- _Work order_:
The line containing "norm_num [signOf] at h3 ⊢" marks the start. Return it and every later line of the listing below exactly, ending with the last one.

-- Provided data follows --

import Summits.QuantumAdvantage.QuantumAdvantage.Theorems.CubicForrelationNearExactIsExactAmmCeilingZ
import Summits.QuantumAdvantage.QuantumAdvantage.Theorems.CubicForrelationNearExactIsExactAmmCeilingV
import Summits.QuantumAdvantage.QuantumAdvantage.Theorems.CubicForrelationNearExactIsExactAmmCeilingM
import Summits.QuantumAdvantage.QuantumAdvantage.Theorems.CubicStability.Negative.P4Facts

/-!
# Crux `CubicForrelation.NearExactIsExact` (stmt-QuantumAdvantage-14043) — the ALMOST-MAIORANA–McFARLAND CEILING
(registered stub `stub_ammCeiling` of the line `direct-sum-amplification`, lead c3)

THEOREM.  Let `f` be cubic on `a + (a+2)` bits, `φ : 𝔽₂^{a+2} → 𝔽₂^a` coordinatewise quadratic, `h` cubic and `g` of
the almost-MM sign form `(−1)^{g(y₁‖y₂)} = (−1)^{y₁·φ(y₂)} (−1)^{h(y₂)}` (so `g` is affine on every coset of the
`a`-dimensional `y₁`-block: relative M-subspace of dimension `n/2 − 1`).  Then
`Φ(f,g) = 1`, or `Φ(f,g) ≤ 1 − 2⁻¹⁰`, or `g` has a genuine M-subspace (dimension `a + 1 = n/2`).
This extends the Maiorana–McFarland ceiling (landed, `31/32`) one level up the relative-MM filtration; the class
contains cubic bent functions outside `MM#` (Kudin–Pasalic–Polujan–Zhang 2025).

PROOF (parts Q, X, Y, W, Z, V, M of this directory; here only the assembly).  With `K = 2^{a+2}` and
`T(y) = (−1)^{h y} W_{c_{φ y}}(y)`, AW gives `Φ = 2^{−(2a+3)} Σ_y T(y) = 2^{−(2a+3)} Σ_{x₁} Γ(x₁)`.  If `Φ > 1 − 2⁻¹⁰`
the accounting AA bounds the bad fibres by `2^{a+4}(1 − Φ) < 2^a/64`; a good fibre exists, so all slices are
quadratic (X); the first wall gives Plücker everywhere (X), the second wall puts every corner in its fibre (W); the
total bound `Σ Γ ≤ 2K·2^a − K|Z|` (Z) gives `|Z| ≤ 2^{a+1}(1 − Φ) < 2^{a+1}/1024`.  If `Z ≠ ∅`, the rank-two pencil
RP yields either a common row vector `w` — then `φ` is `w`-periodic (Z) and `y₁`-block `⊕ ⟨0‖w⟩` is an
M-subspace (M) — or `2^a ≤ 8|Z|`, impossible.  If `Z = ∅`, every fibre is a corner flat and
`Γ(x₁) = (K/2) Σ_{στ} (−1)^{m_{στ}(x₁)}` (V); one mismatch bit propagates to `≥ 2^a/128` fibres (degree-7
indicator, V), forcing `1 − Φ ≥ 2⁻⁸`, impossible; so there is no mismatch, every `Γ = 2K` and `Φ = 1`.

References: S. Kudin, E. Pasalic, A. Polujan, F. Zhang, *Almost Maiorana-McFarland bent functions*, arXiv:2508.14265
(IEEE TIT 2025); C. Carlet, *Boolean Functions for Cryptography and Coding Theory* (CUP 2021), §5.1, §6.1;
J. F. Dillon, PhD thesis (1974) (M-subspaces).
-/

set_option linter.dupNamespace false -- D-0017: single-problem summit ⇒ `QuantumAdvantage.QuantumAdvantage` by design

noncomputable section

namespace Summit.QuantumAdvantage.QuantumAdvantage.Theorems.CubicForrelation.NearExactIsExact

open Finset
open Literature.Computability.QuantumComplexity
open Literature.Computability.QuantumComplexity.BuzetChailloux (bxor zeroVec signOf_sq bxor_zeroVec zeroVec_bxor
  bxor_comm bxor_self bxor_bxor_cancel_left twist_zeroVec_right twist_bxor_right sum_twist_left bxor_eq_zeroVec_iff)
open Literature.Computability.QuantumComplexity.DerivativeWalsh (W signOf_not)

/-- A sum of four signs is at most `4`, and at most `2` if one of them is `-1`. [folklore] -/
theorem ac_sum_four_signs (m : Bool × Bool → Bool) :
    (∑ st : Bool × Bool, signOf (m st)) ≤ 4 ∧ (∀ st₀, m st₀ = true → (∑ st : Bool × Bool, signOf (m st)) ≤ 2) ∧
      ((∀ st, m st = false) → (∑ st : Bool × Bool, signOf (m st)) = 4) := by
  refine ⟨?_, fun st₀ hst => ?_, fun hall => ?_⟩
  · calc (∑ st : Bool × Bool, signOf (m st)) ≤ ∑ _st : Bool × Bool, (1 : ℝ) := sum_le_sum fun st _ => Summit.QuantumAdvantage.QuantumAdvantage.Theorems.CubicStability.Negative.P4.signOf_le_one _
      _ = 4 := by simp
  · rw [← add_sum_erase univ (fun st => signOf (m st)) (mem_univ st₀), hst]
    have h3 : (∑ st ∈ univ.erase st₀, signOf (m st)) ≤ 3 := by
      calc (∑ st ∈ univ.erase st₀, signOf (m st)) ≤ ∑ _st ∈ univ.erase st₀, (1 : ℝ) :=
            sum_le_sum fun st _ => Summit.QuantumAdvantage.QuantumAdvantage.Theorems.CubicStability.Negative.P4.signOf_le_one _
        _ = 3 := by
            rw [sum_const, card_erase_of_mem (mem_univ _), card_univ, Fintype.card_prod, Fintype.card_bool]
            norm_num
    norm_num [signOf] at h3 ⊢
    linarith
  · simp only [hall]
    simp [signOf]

-- Provided data concluded --

- _Exercise answer_:
    norm_num [signOf] at h3 ⊢
    linarith
  · simp only [hall]
    simp [signOf]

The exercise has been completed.